= Beginning of Section =

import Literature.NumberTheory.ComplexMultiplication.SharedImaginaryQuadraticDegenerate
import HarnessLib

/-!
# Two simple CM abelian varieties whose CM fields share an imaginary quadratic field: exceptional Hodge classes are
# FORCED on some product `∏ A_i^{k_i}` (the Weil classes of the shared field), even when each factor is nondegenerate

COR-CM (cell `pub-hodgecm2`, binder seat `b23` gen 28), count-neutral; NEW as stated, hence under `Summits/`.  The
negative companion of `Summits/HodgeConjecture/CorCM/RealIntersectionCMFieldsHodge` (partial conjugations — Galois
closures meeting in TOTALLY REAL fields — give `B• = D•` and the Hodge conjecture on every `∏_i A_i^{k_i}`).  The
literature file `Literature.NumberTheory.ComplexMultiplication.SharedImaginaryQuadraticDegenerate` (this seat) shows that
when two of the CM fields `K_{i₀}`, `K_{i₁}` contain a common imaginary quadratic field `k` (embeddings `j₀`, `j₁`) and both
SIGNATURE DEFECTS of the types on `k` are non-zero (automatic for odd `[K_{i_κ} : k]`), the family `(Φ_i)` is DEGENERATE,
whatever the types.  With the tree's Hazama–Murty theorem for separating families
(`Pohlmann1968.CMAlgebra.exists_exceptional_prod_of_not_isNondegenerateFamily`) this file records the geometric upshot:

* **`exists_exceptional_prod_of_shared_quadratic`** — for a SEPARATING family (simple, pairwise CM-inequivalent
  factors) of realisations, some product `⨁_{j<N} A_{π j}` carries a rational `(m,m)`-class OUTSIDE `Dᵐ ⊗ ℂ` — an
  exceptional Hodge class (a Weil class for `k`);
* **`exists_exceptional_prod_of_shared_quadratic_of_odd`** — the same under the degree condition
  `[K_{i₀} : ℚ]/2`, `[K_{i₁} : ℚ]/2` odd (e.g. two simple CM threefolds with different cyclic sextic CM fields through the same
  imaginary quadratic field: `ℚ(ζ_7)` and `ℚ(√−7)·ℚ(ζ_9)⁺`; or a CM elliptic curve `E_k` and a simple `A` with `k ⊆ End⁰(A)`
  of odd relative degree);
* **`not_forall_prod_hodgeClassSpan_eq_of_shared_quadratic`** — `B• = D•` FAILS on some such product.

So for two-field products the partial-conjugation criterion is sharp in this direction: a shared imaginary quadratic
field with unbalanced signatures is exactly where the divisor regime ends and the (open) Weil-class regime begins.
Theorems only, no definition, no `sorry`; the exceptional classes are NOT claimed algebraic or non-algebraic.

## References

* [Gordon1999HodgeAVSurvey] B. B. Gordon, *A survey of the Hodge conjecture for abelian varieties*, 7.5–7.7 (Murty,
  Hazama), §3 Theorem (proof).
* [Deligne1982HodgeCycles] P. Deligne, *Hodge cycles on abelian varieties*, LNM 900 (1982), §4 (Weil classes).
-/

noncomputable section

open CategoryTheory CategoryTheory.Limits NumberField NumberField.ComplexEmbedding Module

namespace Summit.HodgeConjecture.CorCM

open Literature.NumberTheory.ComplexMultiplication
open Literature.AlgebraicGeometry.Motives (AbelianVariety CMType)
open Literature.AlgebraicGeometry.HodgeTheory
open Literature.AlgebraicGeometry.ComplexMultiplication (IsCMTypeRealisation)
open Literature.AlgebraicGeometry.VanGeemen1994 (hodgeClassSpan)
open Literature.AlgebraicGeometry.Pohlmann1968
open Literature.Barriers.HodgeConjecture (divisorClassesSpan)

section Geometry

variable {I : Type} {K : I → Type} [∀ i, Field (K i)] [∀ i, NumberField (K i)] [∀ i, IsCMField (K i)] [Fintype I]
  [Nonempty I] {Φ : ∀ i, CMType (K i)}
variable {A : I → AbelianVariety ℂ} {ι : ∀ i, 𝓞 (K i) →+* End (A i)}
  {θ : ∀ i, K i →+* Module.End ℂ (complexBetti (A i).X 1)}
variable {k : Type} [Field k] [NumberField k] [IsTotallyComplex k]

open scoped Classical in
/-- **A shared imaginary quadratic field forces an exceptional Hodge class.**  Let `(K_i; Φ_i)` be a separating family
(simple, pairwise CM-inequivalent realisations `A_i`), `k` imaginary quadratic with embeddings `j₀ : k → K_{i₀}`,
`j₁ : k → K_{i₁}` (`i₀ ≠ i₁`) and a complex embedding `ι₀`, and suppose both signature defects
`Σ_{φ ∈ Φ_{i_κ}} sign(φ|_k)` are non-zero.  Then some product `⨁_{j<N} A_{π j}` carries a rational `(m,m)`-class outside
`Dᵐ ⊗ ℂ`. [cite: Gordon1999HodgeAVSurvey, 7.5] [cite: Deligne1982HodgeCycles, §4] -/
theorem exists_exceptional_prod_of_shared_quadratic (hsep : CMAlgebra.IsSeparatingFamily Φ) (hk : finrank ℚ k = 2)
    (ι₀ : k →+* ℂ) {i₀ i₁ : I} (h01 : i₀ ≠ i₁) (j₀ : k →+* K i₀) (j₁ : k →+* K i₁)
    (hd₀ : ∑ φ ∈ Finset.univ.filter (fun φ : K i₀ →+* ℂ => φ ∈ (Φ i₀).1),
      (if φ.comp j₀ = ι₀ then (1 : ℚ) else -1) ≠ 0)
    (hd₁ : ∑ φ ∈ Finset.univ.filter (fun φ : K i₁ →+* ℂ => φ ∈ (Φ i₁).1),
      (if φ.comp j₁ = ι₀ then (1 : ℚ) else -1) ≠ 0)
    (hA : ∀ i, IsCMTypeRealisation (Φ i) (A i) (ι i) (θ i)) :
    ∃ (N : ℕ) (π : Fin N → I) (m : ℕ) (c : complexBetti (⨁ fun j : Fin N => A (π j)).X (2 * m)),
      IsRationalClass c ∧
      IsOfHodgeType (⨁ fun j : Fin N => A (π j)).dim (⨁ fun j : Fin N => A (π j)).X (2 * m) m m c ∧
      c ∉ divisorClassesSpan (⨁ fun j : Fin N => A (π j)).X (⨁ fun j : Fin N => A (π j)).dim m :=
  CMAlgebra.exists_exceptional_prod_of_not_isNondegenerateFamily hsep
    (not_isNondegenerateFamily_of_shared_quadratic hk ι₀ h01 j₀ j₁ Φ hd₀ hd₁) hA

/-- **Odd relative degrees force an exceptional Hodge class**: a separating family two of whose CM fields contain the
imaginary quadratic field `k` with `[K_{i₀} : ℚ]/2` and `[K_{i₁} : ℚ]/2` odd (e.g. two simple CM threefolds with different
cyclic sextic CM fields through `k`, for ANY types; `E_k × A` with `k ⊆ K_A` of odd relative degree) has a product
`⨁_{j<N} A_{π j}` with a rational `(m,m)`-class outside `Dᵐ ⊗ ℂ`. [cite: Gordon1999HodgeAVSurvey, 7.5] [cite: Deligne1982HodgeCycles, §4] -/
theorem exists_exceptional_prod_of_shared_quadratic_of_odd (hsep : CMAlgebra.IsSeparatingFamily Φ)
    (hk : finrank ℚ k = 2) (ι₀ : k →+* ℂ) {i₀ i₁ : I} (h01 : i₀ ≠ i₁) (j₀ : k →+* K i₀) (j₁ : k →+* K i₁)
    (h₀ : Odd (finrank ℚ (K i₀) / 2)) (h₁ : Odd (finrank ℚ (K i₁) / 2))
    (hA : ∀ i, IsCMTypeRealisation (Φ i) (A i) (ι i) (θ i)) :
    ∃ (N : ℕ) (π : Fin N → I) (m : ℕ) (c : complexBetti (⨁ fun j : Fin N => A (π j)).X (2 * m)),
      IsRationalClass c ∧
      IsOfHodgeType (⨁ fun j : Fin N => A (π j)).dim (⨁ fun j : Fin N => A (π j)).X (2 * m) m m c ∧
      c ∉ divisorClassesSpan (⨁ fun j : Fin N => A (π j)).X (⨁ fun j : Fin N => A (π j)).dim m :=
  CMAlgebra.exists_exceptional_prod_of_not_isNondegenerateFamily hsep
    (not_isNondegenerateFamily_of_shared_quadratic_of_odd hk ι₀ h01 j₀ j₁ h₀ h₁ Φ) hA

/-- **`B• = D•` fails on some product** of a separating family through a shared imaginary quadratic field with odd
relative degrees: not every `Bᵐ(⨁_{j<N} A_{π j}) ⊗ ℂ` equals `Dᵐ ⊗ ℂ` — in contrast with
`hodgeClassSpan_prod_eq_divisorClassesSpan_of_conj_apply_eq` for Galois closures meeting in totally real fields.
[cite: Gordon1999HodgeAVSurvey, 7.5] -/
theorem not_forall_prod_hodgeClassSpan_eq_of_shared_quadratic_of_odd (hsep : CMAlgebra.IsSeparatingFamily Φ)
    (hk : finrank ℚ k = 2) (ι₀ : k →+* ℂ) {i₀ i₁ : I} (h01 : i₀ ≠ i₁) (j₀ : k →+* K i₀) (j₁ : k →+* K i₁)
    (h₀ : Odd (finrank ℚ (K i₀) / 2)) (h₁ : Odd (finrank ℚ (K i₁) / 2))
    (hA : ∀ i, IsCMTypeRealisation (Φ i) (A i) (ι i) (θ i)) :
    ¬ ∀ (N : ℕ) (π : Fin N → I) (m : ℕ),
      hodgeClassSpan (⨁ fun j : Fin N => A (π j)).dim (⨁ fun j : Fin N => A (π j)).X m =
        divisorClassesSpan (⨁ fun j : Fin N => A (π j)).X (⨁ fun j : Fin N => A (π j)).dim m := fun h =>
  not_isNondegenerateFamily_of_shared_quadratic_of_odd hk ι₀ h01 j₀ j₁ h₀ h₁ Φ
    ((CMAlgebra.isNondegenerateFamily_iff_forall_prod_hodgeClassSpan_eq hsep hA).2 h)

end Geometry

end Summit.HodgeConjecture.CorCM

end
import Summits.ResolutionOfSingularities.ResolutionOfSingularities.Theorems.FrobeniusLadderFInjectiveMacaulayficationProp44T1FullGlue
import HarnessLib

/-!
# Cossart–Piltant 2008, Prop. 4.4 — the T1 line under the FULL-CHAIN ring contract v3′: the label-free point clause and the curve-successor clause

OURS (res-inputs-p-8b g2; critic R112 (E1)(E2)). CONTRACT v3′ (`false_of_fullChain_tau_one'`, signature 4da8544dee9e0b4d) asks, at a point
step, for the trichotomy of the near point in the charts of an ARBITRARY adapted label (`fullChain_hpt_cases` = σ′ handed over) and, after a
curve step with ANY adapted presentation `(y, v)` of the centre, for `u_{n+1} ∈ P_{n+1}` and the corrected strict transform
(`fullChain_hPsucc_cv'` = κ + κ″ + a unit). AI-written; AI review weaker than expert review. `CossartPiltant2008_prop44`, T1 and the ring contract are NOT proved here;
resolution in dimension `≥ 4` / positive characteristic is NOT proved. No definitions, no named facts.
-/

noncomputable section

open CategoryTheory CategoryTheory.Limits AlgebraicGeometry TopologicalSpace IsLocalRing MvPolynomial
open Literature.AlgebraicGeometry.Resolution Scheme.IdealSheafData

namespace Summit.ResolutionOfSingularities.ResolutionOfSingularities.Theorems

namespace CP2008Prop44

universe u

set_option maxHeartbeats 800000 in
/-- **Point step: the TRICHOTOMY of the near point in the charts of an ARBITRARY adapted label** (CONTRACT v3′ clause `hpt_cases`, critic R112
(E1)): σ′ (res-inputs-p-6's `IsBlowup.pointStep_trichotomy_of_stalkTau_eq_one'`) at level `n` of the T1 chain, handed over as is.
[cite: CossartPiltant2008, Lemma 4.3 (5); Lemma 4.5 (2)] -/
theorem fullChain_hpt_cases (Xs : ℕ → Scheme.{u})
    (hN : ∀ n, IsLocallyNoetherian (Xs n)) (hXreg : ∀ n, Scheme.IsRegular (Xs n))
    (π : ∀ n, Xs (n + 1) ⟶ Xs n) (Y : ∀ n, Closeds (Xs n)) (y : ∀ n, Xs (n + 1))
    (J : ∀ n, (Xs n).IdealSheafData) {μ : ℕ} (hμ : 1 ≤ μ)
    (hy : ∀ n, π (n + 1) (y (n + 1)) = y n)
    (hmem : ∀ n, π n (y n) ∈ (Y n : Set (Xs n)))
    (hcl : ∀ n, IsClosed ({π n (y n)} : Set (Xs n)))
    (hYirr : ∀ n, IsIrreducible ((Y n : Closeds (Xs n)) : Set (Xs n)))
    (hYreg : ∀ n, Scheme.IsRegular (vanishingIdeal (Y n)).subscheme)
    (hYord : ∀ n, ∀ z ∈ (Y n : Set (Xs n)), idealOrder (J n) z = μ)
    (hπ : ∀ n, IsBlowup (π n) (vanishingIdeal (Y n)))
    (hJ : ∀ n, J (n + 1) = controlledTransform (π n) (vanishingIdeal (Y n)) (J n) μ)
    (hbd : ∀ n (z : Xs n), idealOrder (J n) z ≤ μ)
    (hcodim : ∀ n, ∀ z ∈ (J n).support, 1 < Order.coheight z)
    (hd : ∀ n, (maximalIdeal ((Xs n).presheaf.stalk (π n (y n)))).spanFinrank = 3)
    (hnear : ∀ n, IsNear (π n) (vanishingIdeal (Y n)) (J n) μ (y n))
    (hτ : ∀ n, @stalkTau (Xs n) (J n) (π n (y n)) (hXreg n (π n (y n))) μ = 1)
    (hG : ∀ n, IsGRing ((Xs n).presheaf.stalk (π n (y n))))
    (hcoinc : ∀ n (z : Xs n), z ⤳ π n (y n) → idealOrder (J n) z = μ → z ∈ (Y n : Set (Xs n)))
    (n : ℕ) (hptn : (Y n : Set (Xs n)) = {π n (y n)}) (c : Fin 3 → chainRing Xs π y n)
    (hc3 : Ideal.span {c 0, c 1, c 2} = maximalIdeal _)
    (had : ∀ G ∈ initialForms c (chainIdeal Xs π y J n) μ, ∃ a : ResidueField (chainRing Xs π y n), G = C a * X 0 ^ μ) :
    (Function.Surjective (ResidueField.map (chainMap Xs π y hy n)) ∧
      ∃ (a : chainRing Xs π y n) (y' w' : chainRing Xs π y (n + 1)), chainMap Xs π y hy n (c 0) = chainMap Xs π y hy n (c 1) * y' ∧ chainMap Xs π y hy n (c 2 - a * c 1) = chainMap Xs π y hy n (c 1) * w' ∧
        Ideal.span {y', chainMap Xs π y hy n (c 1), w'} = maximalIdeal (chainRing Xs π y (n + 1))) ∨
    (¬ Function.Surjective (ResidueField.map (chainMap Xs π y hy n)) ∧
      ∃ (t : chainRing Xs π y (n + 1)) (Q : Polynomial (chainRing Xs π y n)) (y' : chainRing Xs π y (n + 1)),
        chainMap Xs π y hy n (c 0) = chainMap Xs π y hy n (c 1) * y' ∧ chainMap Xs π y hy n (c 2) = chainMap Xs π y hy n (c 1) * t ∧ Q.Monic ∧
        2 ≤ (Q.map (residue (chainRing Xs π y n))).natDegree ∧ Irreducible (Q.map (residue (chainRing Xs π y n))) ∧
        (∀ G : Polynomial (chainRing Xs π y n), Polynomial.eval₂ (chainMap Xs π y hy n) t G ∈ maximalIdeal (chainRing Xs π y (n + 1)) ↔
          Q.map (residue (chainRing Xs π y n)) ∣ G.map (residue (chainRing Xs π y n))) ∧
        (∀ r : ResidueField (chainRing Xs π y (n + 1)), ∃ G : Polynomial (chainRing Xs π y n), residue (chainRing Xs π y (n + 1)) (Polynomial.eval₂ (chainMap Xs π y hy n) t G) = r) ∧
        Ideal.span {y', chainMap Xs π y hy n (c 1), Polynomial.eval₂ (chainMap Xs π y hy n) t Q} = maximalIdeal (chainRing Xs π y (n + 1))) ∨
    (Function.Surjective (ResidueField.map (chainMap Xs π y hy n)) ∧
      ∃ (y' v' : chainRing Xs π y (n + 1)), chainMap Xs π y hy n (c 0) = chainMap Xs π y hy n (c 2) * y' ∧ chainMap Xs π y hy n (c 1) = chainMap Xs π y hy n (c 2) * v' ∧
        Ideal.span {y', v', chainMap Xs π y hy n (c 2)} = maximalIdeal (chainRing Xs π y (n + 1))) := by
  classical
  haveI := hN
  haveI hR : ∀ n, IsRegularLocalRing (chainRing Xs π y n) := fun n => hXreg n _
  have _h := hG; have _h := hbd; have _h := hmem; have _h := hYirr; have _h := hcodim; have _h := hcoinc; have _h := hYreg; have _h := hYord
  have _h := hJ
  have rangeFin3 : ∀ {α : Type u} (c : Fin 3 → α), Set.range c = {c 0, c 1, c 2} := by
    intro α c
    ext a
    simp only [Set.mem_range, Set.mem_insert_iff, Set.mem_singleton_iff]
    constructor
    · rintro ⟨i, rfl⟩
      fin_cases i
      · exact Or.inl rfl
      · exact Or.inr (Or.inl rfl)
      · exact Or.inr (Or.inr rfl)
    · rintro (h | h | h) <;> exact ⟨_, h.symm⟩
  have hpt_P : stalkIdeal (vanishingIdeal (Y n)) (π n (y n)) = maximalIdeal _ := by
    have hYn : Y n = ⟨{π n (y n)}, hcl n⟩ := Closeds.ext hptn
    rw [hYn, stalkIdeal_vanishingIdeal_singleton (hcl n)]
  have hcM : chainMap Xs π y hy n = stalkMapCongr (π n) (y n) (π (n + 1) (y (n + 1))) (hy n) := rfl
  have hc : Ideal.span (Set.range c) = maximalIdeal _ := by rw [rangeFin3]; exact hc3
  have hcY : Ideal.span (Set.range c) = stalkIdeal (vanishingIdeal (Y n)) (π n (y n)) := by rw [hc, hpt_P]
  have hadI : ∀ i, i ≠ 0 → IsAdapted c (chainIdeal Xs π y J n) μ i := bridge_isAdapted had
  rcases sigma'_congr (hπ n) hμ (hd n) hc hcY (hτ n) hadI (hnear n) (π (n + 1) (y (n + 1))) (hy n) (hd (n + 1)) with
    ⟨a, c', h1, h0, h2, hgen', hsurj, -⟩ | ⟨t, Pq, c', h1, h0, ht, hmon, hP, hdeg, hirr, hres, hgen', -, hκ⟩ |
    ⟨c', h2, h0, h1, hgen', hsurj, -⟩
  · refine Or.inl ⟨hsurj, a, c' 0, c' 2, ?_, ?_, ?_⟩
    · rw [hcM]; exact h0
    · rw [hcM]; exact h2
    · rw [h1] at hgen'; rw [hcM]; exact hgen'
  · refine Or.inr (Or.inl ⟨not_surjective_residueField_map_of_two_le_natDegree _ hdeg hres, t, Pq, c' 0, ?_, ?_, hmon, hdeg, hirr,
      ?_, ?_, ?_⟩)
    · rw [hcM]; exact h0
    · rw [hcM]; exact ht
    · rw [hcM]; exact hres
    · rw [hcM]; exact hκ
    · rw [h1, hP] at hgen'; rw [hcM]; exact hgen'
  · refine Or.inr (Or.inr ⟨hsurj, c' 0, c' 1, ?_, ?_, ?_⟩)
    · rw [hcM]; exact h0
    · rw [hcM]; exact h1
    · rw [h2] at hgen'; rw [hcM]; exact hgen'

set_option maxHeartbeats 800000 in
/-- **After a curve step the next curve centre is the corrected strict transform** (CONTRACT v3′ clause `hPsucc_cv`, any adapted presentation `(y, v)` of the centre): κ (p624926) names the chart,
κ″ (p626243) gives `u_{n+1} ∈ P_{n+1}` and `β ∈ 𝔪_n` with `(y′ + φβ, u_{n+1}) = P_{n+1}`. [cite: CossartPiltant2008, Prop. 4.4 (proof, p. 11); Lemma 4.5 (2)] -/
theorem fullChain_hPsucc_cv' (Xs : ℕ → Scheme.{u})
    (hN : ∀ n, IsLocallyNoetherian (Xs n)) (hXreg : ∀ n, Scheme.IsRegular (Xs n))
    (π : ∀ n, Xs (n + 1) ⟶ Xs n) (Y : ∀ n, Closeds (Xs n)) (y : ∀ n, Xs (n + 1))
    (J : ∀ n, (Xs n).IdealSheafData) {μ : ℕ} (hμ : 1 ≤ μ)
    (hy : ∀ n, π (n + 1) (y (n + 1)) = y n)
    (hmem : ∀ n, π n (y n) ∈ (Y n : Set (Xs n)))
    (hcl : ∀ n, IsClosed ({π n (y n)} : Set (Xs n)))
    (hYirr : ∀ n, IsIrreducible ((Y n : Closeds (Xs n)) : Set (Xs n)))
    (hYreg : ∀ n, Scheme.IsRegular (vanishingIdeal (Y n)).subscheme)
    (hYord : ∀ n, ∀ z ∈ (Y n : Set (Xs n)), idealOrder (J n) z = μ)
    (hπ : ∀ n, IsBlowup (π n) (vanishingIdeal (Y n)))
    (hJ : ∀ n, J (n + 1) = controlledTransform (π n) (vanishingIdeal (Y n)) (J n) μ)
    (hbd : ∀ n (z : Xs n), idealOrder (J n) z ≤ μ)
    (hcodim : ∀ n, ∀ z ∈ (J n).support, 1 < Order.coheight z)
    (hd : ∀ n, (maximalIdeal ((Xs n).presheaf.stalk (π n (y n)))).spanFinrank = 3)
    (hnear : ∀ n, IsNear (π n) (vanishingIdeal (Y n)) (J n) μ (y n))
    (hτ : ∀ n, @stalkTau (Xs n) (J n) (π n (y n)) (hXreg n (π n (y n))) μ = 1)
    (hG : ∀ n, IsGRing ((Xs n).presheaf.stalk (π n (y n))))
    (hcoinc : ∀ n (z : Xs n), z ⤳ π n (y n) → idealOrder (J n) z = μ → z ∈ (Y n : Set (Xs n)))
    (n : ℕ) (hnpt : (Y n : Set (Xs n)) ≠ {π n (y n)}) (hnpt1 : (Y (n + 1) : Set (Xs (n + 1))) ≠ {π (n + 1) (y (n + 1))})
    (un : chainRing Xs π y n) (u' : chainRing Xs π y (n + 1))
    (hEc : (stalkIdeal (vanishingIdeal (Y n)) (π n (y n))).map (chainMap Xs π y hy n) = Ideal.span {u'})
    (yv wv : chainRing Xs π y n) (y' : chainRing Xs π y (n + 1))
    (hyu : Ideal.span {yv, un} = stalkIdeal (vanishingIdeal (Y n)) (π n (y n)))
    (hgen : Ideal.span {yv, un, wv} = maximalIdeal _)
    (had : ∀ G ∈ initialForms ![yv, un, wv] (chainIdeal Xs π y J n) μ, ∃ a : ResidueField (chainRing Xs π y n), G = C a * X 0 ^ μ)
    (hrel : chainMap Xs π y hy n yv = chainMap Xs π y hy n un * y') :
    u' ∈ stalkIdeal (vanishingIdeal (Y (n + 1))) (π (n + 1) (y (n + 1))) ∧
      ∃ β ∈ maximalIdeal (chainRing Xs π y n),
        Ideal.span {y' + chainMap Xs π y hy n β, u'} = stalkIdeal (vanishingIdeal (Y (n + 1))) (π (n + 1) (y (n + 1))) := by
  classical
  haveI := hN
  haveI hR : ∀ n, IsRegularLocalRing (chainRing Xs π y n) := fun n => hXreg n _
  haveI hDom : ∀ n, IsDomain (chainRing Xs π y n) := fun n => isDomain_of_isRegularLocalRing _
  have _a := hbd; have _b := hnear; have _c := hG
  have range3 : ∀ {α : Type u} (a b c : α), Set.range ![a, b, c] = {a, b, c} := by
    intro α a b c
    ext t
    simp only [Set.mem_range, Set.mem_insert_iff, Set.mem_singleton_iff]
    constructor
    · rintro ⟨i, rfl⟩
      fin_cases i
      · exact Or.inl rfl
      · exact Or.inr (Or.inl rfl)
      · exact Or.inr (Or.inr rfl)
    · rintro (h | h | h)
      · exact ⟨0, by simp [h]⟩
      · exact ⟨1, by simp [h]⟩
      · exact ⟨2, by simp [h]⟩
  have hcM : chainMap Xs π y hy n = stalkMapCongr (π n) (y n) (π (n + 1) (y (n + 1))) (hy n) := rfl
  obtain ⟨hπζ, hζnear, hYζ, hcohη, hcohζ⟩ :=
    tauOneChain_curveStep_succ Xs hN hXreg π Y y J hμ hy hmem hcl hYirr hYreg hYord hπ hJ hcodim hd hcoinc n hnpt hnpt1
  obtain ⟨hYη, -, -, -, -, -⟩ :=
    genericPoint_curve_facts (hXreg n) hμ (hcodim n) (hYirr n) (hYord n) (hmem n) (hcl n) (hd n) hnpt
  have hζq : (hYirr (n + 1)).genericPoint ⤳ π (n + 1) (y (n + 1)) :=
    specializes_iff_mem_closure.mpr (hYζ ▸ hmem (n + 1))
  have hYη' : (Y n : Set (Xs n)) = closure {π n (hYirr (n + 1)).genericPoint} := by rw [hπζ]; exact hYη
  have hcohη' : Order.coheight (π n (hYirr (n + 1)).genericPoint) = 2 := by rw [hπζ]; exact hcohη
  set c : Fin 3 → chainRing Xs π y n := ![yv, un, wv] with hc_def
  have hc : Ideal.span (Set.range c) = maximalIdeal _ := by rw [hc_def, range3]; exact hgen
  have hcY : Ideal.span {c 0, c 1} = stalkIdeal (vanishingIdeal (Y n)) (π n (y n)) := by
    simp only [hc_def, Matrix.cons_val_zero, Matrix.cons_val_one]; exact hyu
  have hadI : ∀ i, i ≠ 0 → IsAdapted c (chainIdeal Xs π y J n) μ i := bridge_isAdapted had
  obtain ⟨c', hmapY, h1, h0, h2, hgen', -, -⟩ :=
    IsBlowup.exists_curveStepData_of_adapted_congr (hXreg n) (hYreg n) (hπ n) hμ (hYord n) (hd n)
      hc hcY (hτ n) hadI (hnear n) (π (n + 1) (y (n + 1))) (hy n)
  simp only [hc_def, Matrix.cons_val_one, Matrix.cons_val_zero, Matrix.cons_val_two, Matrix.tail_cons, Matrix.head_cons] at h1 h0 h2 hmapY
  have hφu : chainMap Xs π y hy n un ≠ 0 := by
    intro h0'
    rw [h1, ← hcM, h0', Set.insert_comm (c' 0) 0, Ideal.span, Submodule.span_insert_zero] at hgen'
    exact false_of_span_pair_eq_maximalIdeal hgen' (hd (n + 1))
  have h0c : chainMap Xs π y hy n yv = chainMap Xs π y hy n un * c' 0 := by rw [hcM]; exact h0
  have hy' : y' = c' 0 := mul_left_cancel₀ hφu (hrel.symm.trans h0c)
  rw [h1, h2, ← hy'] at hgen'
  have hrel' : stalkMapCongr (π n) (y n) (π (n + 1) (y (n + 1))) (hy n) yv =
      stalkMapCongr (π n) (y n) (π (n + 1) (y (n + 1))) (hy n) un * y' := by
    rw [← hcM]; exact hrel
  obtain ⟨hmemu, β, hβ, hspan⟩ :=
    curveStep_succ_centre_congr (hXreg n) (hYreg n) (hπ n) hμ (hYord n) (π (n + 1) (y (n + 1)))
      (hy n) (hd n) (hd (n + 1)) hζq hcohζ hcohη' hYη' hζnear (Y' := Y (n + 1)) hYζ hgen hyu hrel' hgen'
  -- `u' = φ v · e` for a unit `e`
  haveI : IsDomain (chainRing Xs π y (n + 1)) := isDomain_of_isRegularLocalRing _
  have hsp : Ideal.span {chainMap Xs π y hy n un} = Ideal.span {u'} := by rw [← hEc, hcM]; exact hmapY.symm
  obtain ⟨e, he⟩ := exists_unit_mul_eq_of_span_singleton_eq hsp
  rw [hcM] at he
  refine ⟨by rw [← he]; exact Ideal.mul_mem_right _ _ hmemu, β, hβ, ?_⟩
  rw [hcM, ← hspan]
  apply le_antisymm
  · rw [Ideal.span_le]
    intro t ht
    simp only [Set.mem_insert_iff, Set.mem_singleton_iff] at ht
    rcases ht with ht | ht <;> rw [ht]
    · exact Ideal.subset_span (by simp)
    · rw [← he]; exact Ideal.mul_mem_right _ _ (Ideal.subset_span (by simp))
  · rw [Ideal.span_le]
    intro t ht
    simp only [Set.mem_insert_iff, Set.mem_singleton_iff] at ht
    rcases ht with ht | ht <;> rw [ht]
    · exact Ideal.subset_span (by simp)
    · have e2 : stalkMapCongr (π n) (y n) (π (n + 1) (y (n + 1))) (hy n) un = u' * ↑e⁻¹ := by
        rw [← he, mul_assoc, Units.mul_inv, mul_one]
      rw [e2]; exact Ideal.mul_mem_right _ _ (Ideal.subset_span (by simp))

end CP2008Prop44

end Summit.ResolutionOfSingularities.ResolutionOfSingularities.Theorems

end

= End of Section =

All that is wanted is the line with "obtain ⟨e, he⟩" and every later line in the entries, reproduced exactly.

## FINISHED EXERCISE:
  obtain ⟨e, he⟩ := exists_unit_mul_eq_of_span_singleton_eq hsp
  rw [hcM] at he
  refine ⟨by rw [← he]; exact Ideal.mul_mem_right _ _ hmemu, β, hβ, ?_⟩
  rw [hcM, ← hspan]
  apply le_antisymm
  · rw [Ideal.span_le]
    intro t ht
    simp only [Set.mem_insert_iff, Set.mem_singleton_iff] at ht
    rcases ht with ht | ht <;> rw [ht]
    · exact Ideal.subset_span (by simp)
    · rw [← he]; exact Ideal.mul_mem_right _ _ (Ideal.subset_span (by simp))
  · rw [Ideal.span_le]
    intro t ht
    simp only [Set.mem_insert_iff, Set.mem_singleton_iff] at ht
    rcases ht with ht | ht <;> rw [ht]
    · exact Ideal.subset_span (by simp)
    · have e2 : stalkMapCongr (π n) (y n) (π (n + 1) (y (n + 1))) (hy n) un = u' * ↑e⁻¹ := by
        rw [← he, mul_assoc, Units.mul_inv, mul_one]
      rw [e2]; exact Ideal.mul_mem_right _ _ (Ideal.subset_span (by simp))

end CP2008Prop44

end Summit.ResolutionOfSingularities.ResolutionOfSingularities.Theorems

end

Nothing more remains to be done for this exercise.